TASK TO COMPLETE
Set down, exactly as written, every line from the top of the records below to the line containing "invariant set (a", both ends included, and no others.

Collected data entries
------------------------------

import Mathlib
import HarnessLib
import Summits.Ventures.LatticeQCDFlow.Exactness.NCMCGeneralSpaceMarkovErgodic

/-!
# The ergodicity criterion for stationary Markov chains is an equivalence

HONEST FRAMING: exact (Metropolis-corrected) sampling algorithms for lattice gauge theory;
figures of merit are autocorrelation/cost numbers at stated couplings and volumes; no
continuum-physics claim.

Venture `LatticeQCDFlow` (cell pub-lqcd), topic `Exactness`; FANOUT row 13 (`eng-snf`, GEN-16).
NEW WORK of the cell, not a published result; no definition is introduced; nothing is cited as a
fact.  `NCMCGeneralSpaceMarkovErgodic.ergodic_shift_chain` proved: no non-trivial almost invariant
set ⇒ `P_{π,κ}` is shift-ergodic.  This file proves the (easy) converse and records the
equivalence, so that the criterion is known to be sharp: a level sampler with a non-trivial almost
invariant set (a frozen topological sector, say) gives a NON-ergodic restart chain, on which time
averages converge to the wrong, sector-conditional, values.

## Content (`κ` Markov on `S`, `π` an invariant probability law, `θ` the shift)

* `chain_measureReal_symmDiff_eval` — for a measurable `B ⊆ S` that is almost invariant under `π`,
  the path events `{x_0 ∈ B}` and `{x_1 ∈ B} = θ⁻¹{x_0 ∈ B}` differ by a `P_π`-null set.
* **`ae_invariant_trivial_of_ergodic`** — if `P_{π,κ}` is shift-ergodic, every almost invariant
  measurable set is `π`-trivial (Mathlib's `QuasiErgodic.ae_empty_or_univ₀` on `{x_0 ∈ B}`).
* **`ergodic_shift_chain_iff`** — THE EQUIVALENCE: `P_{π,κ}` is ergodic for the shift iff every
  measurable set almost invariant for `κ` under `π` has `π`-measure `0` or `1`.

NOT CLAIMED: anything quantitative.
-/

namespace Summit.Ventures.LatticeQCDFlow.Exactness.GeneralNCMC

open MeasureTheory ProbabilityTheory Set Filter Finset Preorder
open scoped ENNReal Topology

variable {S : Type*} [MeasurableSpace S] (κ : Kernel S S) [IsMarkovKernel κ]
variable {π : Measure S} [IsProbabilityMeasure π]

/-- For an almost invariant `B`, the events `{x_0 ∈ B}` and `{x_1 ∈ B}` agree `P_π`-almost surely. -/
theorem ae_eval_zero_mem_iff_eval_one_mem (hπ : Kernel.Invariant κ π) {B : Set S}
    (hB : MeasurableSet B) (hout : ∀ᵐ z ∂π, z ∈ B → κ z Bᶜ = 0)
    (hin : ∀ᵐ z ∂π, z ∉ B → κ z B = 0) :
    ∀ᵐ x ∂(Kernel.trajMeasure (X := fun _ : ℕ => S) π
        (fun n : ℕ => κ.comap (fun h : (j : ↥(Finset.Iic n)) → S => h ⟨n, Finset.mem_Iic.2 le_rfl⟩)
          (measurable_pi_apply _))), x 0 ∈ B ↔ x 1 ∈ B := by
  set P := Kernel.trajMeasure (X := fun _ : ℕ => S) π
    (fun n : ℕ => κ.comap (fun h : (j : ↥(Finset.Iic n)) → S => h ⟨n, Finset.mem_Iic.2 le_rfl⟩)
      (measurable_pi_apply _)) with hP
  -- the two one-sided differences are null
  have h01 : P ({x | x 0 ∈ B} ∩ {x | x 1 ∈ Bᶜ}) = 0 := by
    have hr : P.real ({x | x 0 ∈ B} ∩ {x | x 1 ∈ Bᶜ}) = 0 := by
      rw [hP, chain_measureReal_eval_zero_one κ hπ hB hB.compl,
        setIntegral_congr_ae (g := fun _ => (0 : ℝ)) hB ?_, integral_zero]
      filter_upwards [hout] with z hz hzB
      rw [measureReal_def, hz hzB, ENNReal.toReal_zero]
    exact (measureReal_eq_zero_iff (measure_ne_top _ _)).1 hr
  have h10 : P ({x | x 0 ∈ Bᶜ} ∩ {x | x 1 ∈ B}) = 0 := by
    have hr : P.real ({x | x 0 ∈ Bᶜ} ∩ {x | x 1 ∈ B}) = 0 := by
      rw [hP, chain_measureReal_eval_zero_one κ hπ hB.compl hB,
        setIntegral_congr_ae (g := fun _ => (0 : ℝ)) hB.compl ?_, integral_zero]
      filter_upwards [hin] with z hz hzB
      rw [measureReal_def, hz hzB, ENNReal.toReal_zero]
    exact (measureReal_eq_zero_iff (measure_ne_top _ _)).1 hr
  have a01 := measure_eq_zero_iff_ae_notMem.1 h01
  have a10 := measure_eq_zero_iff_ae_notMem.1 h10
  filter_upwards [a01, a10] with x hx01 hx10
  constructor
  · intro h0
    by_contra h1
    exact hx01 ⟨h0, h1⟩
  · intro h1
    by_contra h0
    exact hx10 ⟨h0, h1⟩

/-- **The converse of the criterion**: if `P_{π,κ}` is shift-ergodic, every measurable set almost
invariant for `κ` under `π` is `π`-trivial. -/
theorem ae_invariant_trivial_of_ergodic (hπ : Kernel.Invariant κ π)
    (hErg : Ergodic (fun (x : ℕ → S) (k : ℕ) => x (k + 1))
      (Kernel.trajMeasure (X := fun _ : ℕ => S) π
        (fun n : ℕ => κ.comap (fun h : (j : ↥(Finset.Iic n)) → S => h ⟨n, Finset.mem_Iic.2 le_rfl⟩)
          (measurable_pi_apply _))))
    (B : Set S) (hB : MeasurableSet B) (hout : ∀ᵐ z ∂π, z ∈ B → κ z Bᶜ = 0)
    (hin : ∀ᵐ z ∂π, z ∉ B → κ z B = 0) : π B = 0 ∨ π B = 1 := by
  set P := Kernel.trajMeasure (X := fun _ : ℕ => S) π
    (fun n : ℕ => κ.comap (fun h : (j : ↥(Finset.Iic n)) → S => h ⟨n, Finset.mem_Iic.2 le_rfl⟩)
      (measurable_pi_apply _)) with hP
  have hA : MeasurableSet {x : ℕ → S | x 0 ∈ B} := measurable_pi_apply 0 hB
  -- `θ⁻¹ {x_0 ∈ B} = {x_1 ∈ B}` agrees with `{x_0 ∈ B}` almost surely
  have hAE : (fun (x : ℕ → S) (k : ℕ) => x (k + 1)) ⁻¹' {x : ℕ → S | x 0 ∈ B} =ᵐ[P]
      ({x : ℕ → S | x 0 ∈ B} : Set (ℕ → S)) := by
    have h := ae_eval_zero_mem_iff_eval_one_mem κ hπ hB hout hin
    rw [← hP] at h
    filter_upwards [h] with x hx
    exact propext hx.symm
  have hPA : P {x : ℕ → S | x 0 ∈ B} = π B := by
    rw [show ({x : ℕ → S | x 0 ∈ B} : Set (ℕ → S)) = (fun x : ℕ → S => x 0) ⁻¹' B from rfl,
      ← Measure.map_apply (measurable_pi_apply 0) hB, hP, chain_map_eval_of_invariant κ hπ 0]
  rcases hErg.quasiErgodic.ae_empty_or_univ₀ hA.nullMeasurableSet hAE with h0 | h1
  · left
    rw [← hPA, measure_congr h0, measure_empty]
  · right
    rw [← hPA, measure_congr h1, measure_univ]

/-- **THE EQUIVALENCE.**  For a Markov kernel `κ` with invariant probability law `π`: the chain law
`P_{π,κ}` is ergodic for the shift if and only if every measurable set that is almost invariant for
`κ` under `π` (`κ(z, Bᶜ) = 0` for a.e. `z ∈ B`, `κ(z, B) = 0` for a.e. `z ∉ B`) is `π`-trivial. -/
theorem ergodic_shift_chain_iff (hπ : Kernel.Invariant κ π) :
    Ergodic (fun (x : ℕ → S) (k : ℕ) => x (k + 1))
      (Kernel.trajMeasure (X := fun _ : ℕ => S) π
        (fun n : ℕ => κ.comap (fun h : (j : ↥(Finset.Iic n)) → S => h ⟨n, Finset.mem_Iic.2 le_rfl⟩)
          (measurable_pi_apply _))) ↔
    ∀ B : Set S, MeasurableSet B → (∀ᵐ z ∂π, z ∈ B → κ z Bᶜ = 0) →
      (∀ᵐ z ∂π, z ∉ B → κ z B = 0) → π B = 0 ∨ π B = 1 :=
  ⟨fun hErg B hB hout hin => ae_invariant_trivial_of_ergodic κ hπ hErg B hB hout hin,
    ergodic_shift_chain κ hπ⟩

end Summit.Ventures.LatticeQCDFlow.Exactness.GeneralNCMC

------------------------------

RESPONSE AREA
import Mathlib
import HarnessLib
import Summits.Ventures.LatticeQCDFlow.Exactness.NCMCGeneralSpaceMarkovErgodic

/-!
# The ergodicity criterion for stationary Markov chains is an equivalence

HONEST FRAMING: exact (Metropolis-corrected) sampling algorithms for lattice gauge theory;
figures of merit are autocorrelation/cost numbers at stated couplings and volumes; no
continuum-physics claim.

Venture `LatticeQCDFlow` (cell pub-lqcd), topic `Exactness`; FANOUT row 13 (`eng-snf`, GEN-16).
NEW WORK of the cell, not a published result; no definition is introduced; nothing is cited as a
fact.  `NCMCGeneralSpaceMarkovErgodic.ergodic_shift_chain` proved: no non-trivial almost invariant
set ⇒ `P_{π,κ}` is shift-ergodic.  This file proves the (easy) converse and records the
equivalence, so that the criterion is known to be sharp: a level sampler with a non-trivial almost
invariant set (a frozen topological sector, say) gives a NON-ergodic restart chain, on which time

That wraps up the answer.